The irony of the modern food industry is that it has made the very thing it promised to make easier – the feeding of cities – infinitely more complex. We depend just as much on our gas-guzzling, chilled plug-in, ‘just-in-time’ food deliveries as ancient Romans did on foreign conquests, shipping and slaves – and our food system is no more secure, ethical or sustainable than Rome’s was. In both cases, the problem is one of scale. Rome was the monster of its day, stretching ancient food supply systems to breaking point. The same is true of the way we live now. Industrial supply chains are what sustain us as urban beings, yet we behave as though they were no big deal.

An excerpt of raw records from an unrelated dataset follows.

import Summits.BirchSwinnertonDyer.BirchSwinnertonDyer.Theorems.PrintCf2RamifiedOffTYZEvenOmegaDictionaryTerms
import Summits.BirchSwinnertonDyer.BirchSwinnertonDyer.Theorems.PrintCf2RamifiedOffTYZEvenOmegaSilence
import Summits.BirchSwinnertonDyer.BirchSwinnertonDyer.Theorems.PrintCf2RamifiedOffTYZEvenOmegaMover
import HarnessLib

/-!
# Route `PrintCf2`, crux stmt-BirchSwinnertonDyer-20509 `RamifiedOffTYZOfFacts` — **THE EVEN Ω-IDENTITY `evenSquareFormMatrix = evenOmegaFormMatrix` PROVED**
# (cell `bsd-print-cf2`, LEAD of 20509 g14, line `offtyz-v7`, cycle 15; kernel helpers `--supports stmt-BirchSwinnertonDyer-20509`)

LEAD g13's research statement `EvenOmegaMatrixIdentity` (crux workfile `Cruxes/RamifiedOffTYZOfFacts/Lines/offtyz_v7_EvenOmega.lean`: "for distinct odd
primes with `∏ pᵢ ≡ 3 (mod 4)` and all bit vectors, `EvenOmegaDefs.evenSquareFormMatrix p = EvenOmegaDefs.evenOmegaFormMatrix p`"; verified there
numerically on 10135 tuples) is a THEOREM: `evenSquareFormMatrix_eq_evenOmegaFormMatrix` (§4).  Proof = `Lines/offtyz_v7_EvenOmegaProof.md`
(LEAD g14): both sides are `x_im·R₃(x) + x_im x_2·R₂ + x_2·R₁(x) + R₄(x)` (§1); the four coefficient identities are the landed abstract rows —
(i) = (★)₆ (`QFormIdentitySix`, LEAD g9) with the regime-free kernel line (LEAD g13), (ii) = `row_two_monskyMatrixEven`, (iii) = `row_three_identity`,
(iv) = `row_four_identity` — read through the census ↔ forest dictionary (`…EvenOmegaDictionary*`) (§2–§3).
CONSEQUENCES (§5, by the landed consumers `…EvenOmegaSilence` p747936 / `…EvenOmegaMover` p747937, whose only non-fact hypothesis this was):
`two_dvd_scriptL_even_allk_of_facts` — the EVEN-SECTOR LOWER HALF of C⁺ (`2 ∣ 𝓛(n)` on the whole even jump-one class, ALL `k`) modulo
`tyz_cmPointRingClassFrobeniusValueData ∧ thm11 ∧ GZK`; `selmerEight_six_bsdp_two_allk_of_facts` — `#Sel₂(E_n) = 8 ⟹ BSD₂(E_n)` for EVERY square-free
`n ≡ 6 (8)` (Smith's `S(6)`, 100 %) modulo `tyz_cmPointRingClassFrobeniusValueData ∧ thm11`.  Both CONDITIONAL on published named facts (gate:
`conditional-result`).  BSD is not proved by any of this; C⁺ (item 23431: also the UPPER half, the odd residues, the special generators) and crux 20509 remain OPEN.

References: [cite: HeathBrown1994SelmerCongruentII, Appendix (Monsky), typescript p. 39 L10 – p. 41 L36]; [cite: TianYuanZhang2017, Thm. 1.1, §3.1, Thm. 3.6 (1)(2),
proof of Lemma 3.21]; [cite: Chaiken1982, §2]; [cite: Stanley1999EC2, Cor. 5.1.6]; crux notes `Lines/offtyz_v7_EvenOmega.lean`, `…EvenOmegaProof.md`.
-/

noncomputable section

open scoped Classical

namespace Summit.BirchSwinnertonDyer.PrintCf2.QFormForest

open Matrix Finset Literature.LinearAlgebra.Matrix Literature.Combinatorics.Enumerative
open Literature.NumberTheory.EllipticCurves.Smith2016
open Literature.NumberTheory.EllipticCurves.HeathBrown1994 Literature.NumberTheory.EllipticCurves.HeathBrown1994.Families
open Literature.NumberTheory.EllipticCurves.MonskySelmerParity
open Summit.BirchSwinnertonDyer.PrintCf2.QForm Summit.BirchSwinnertonDyer.PrintCf2.EvenOmegaDefs Summit.BirchSwinnertonDyer.PrintCf2.MoverAssembly

set_option autoImplicit false

section Identity
variable {k : ℕ} (p : Fin k → ℕ) (hp : ∀ i, (p i).Prime) (hodd : ∀ i, Odd (p i)) (hinj : Function.Injective p)

/-! ## §1 The even square form as `x_im·P₃ + x_im x_2·P₂ + x_2·P₁ + P₄` -/

omit hp hodd hinj in
/-- **Expansion of the even square form in `x_im`, `x_2`** (`x_2² = x_2`). [cite: TianYuanZhang2017, §3.1, Thm. 3.6 (1)(2), proof of Lemma 3.21] -/
theorem evenSquareFormMatrix_expand (xim x2 : ZMod 2) (x : Fin k → ZMod 2) :
    evenSquareFormMatrix p xim x2 x =
      xim * ((∑ S : Finset (Fin k), if (∏ i ∈ Sᶜ, p i) % 8 = 1 then blockWeightOdd p Sᶜ * ∑ j ∈ S, blockKappaSix p S j * x j else 0) +
          ∑ T : Finset (Fin k), if (∏ i ∈ T, p i) % 8 = 5 then chainCoeff p T * ∑ j ∈ T, QForm.blockRho p T j * x j else 0) +
      xim * x2 * (∑ S : Finset (Fin k), if (∏ i ∈ Sᶜ, p i) % 8 = 1 then blockWeightOdd p Sᶜ * blockKappaSixInf p S else 0) +
      x2 * (∑ S : Finset (Fin k), if (∏ i ∈ Sᶜ, p i) % 8 = 1 then
          blockWeightOdd p Sᶜ * ∑ j ∈ S, (blockKappaSix p S j + blockKappaSixInf p S) * x j else 0) +
      ((∑ S : Finset (Fin k), if (∏ i ∈ Sᶜ, p i) % 8 = 1 then
          blockWeightOdd p Sᶜ * ((1 + ∑ j ∈ S, x j) * ∑ j ∈ S, blockKappaSix p S j * x j) else 0) +
        ∑ T : Finset (Fin k), if (∏ i ∈ T, p i) % 8 = 5 then chainCoeff p T * ((1 + ∑ j ∈ T, x j) * ∑ j ∈ T, QForm.blockRho p T j * x j) else 0) := by
  have hsq : ∀ u : ZMod 2, u * u = u := by decide
  have hx2 : x2 * x2 = x2 := hsq x2
  have hS : ∀ S : Finset (Fin k), (if (∏ i ∈ Sᶜ, p i) % 8 = 1 then blockWeightOdd p Sᶜ * (1 + xim + x2 + ∑ j ∈ S, x j) *
      (∑ j ∈ S, blockKappaSix p S j * x j + blockKappaSixInf p S * x2) else 0) =
      xim * (if (∏ i ∈ Sᶜ, p i) % 8 = 1 then blockWeightOdd p Sᶜ * ∑ j ∈ S, blockKappaSix p S j * x j else 0) +
      xim * x2 * (if (∏ i ∈ Sᶜ, p i) % 8 = 1 then blockWeightOdd p Sᶜ * blockKappaSixInf p S else 0) +
      x2 * (if (∏ i ∈ Sᶜ, p i) % 8 = 1 then blockWeightOdd p Sᶜ * ∑ j ∈ S, (blockKappaSix p S j + blockKappaSixInf p S) * x j else 0) +
      (if (∏ i ∈ Sᶜ, p i) % 8 = 1 then blockWeightOdd p Sᶜ * ((1 + ∑ j ∈ S, x j) * ∑ j ∈ S, blockKappaSix p S j * x j) else 0) := by
    intro S
    have hsum : ∑ j ∈ S, (blockKappaSix p S j + blockKappaSixInf p S) * x j =
        ∑ j ∈ S, blockKappaSix p S j * x j + blockKappaSixInf p S * ∑ j ∈ S, x j := by
      rw [mul_sum, ← sum_add_distrib]; exact sum_congr rfl fun j _ => by ring
    split_ifs
    · rw [hsum]; grind
    · ring
  have hT : ∀ T : Finset (Fin k), (if (∏ i ∈ T, p i) % 8 = 5 then chainCoeff p T * (1 + xim + ∑ j ∈ T, x j) *
      (∑ j ∈ T, QForm.blockRho p T j * x j) else 0) =
      xim * (if (∏ i ∈ T, p i) % 8 = 5 then chainCoeff p T * ∑ j ∈ T, QForm.blockRho p T j * x j else 0) +
      (if (∏ i ∈ T, p i) % 8 = 5 then chainCoeff p T * ((1 + ∑ j ∈ T, x j) * ∑ j ∈ T, QForm.blockRho p T j * x j) else 0) := by
    intro T; split_ifs <;> ring
  rw [evenSquareFormMatrix, sum_congr rfl (fun S _ => hS S), sum_congr rfl (fun T _ => hT T)]
  simp only [sum_add_distrib, ← mul_sum]
  ring

/-! ## §2 The coefficient of `x_im x_2` (row (ii)) and of `x_2 x_j` (row (i)) -/

include hp hodd hinj in
/-- **Row (ii) in census coordinates**: `Σ_S [d_{Sᶜ} ≡ 1]·blockWeightOdd p Sᶜ·blockKappaSixInf p S = Σ_j t_j·(A_j + A′_j)`.
[cite: HeathBrown1994SelmerCongruentII, Appendix (Monsky), typescript p. 41 L20–L36] [cite: Chaiken1982, §2] -/
theorem row_two_census (h3 : (∏ i, p i) % 4 = 3) :
    (∑ S : Finset (Fin k), if (∏ i ∈ Sᶜ, p i) % 8 = 1 then blockWeightOdd p Sᶜ * blockKappaSixInf p S else 0) =
      ∑ j, addLegendreSym (-1) (p j) *
        ((monskyMatrixEven p).adjugate (Sum.inl j) (Sum.inr j) + (monskyMatrixEven p).adjugate (Sum.inr j) (Sum.inl j)) := by
  have hp2 : ∀ i, p i ≠ 2 := ne_two_of_odd p hodd
  have hS : ∀ S : Finset (Fin k), (if (∏ i ∈ Sᶜ, p i) % 8 = 1 then blockWeightOdd p Sᶜ * blockKappaSixInf p S else 0) =
      (∑ i ∈ S, addLegendreSym (-1) (p i)) *
        (lap (fun i j => legendreMatrix p i j) S (fun i => addLegendreSym (-1) (p i) + addLegendreSym 2 (p i))).det * coblockWeight p S := by
    intro S
    have hw := ite_blockWeightOdd_compl_eq p hp hodd hinj h3 S
    rw [← blockKappaSixInf_eq_det_lap p hp hodd S, mul_assoc, mul_comm _ (coblockWeight p S), ← mul_assoc,
      show coblockWeight p S = blockWeightOdd p Sᶜ from rfl, ← hw]
    split_ifs <;> ring
  rw [Fintype.sum_congr _ _ hS, ← Finset.powerset_univ, row_two_monskyMatrixEven p hp hp2 hinj (Summit.BirchSwinnertonDyer.Rank1Residual.P2.AokiMonsky.sum_eps_eq_one_of_prod_mod_four p hodd h3)]
  exact Fintype.sum_congr _ _ fun j => by ring

include hp hodd hinj in
/-- **Row (i) in census coordinates** ((★)₆ + the regime-free kernel line): `Σ_S [d_{Sᶜ} ≡ 1]·blockWeightOdd p Sᶜ·Σ_{j∈S}(κ^S_j + κ^S_∞) x_j = Σ_j A_j x_j`.
[cite: HeathBrown1994SelmerCongruentII, Appendix (Monsky), typescript p. 41 L20–L36] [cite: Chaiken1982, §2] -/
theorem row_one_census (h3 : (∏ i, p i) % 4 = 3) (x : Fin k → ZMod 2) :
    (∑ S : Finset (Fin k), if (∏ i ∈ Sᶜ, p i) % 8 = 1 then
        blockWeightOdd p Sᶜ * ∑ j ∈ S, (blockKappaSix p S j + blockKappaSixInf p S) * x j else 0) =
      ∑ j, (monskyMatrixEven p).adjugate (Sum.inl j) (Sum.inr j) * x j := by
  have hp2 : ∀ i, p i ≠ 2 := ne_two_of_odd p hodd
  -- each summand in ambient form, then exchange the sums
  have hS : ∀ S : Finset (Fin k), (if (∏ i ∈ Sᶜ, p i) % 8 = 1 then
      blockWeightOdd p Sᶜ * ∑ j ∈ S, (blockKappaSix p S j + blockKappaSixInf p S) * x j else 0) =
      ∑ j, if j ∈ S then (∑ i ∈ S, addLegendreSym (-1) (p i)) *
        (((lap (fun i j => legendreMatrix p i j) S (fun j => addLegendreSym (-1) (p j) + addLegendreSym 2 (p j))).updateCol j
          (fun r => if r ∈ S then addLegendreSym (-1) (p r) else 0)).det * coblockWeight p S) * x j else 0 := by
    intro S
    have hw := ite_blockWeightOdd_compl_eq p hp hodd hinj h3 S
    rw [← sum_filter, filter_mem_eq_inter, univ_inter]
    have hj : ∀ j ∈ S, (∑ i ∈ S, addLegendreSym (-1) (p i)) *
        (((lap (fun i j => legendreMatrix p i j) S (fun j => addLegendreSym (-1) (p j) + addLegendreSym 2 (p j))).updateCol j
          (fun r => if r ∈ S then addLegendreSym (-1) (p r) else 0)).det * coblockWeight p S) * x j =
        (∑ i ∈ S, addLegendreSym (-1) (p i)) * blockWeightOdd p Sᶜ * ((blockKappaSix p S j + blockKappaSixInf p S) * x j) := by
      intro j hj
      rw [← blockKappaSix_add_inf_eq p hp hodd hj, show coblockWeight p S = blockWeightOdd p Sᶜ from rfl]; ring
    rw [sum_congr rfl hj, ← mul_sum, ← hw]
    split_ifs <;> ring
  rw [Fintype.sum_congr _ _ hS, Finset.sum_comm]
  refine Fintype.sum_congr _ _ fun j => ?_
  rw [adjugate_monskyMatrixEven_inl_inr_eq_sum_filter p hp hp2 hinj (Summit.BirchSwinnertonDyer.Rank1Residual.P2.AokiMonsky.sum_eps_eq_one_of_prod_mod_four p hodd h3) j, sum_mul, sum_filter,
    ← Finset.powerset_univ]
  refine sum_congr rfl fun S _ => ?_
  by_cases hjS : j ∈ S
  · rw [if_pos hjS]
    by_cases h1 : ∑ m ∈ S, addLegendreSym (-1) (p m) = 1
    · rw [if_pos ⟨hjS, h1⟩, h1, one_mul]
    · have h0 : ∑ m ∈ S, addLegendreSym (-1) (p m) = 0 := by
        have h01 : ∀ u : ZMod 2, u ≠ 1 → u = 0 := by decide
        exact h01 _ h1
      rw [if_neg (fun h => h1 h.2), h0, zero_mul, zero_mul]
  · rw [if_neg hjS, if_neg (fun h => hjS h.1)]

/-! ## §3 The coefficient of `x_im x_j` (row (iii)) and of `x_a x_b` (row (iv)) -/

omit hp hodd hinj in
/-- `Σ_i e_j(i)·f(i) = f(j)`. [folklore] -/
theorem sum_single_mul (j : Fin k) (f : Fin k → ZMod 2) : ∑ i, (Pi.single j (1 : ZMod 2) : Fin k → ZMod 2) i * f i = f j := by
  rw [Fintype.sum_congr _ _ (fun i => show (Pi.single j (1 : ZMod 2) : Fin k → ZMod 2) i * f i = if i = j then f i else 0 by
    rw [Pi.single_apply]; split_ifs <;> simp), Finset.sum_ite_eq' univ j, if_pos (mem_univ j)]

include hp hodd hinj in
/-- **The `x_im x_j`-coefficient of the even square form is `A_j + A′_j + G`** (row (iii) through the dictionary).
[cite: TianYuanZhang2017, §3.1, Thm. 3.6 (1)(2)] [cite: HeathBrown1994SelmerCongruentII, Appendix (Monsky), typescript p. 41 L20–L36] [cite: Chaiken1982, §2] -/
theorem row_three_coeff (h3 : (∏ i, p i) % 4 = 3) (j : Fin k) :
    (∑ S : Finset (Fin k), if (∏ i ∈ Sᶜ, p i) % 8 = 1 then blockWeightOdd p Sᶜ * blockKappaSix p S j else 0) +
      (∑ T : Finset (Fin k), if (∏ i ∈ T, p i) % 8 = 5 then chainCoeff p T * QForm.blockRho p T j else 0) =
      (monskyMatrixEven p).adjugate (Sum.inl j) (Sum.inr j) + (monskyMatrixEven p).adjugate (Sum.inr j) (Sum.inl j) +
        ∑ i, addLegendreSym (-1) (p i) * (monskyMatrixEven p).adjugate (Sum.inl i) (Sum.inr i) := by
  have hp2 : ∀ i, p i ≠ 2 := ne_two_of_odd p hodd
  have hrec : ∀ i j : Fin k, i ≠ j → legendreMatrix p i j + legendreMatrix p j i = addLegendreSym (-1) (p i) * addLegendreSym (-1) (p j) :=
    fun i j hij => hrec_legendre p hp hp2 hinj i (mem_univ i) j (mem_univ j) hij
  have hy1 := Summit.BirchSwinnertonDyer.Rank1Residual.P2.AokiMonsky.sum_eps_eq_one_of_prod_mod_four p hodd h3
  have hrow := row_three_identity (fun i j => legendreMatrix p i j) (fun i => addLegendreSym (-1) (p i)) (fun i => addLegendreSym 2 (p i)) hrec
    (D := univ) hy1 j
  rw [sconv_apply, sconv_apply, Finset.powerset_univ] at hrow
  simp only [spoint_apply, ← compl_eq_univ_sdiff] at hrow
  rw [Fintype.sum_congr _ _ (fun S => even_summand_eq p hp hodd hinj h3 S j), Fintype.sum_congr _ _ (fun T => odd_summand_eq p hp hodd hinj h3 T j),
    hrow, ← sum_mul_adjugate_monskyEven_inl_inr p, ← sum_mul_adjugate_monskyEven_inr_inl p,
    ← sum_neg_one_mul_adjugate_monskyEven_eq p hp hodd hinj h3, sum_single_mul, sum_single_mul, sum_pi_single', if_pos (mem_univ j), one_mul]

Which no doubt suits those who supply our food just fine.

Chapter 3
Market and Supermarket
 

The shopping centre which can do more than fulfil practical shopping needs, the one that will afford an opportunity for cultural, social, civic and recreational activities will reap the greatest benefits.

Victor Gruen
1
 

 
The
Palazzo della Ragione
, Padua. Town hall and market together at the heart of the city.
 
Borough Market, London
 

Friday lunchtime, on a cold, wet day in February. Opposite Southwark Cathedral, an assortment of white vans, cardboard boxes and debris shelters under a dripping railway viaduct. Trains rumble overhead, sending shock waves through the brickwork, pigeons peck distractedly at the ground. This is London at its gloomiest, but not all here is gloom. Stretched between two iron columns is a green banner that reads
Borough Food Market – Knowledge, Service, Traceability – Handy for all your food shopping
. Beneath it, a clutch of food stalls, awnings aglow with fairy lights, burst with an improbable range of produce: organic pork and wild rabbit, stuffed olives and ‘urban honey’, rustic bread and round yellow cheeses the size of car tyres. The place is heaving. Herds of tourists in rainproof jackets jostle with City types in pinstriped suits and cashmere overcoats. ‘Let the Feasting Begin!’ roars one of the latter to his two companions, who, to judge from their startled looks, are new to this latest form of urban grazing. ‘Just Wander and Eat, Wander and Eat Some More!’ adds Gargantua, before plunging off into the fray.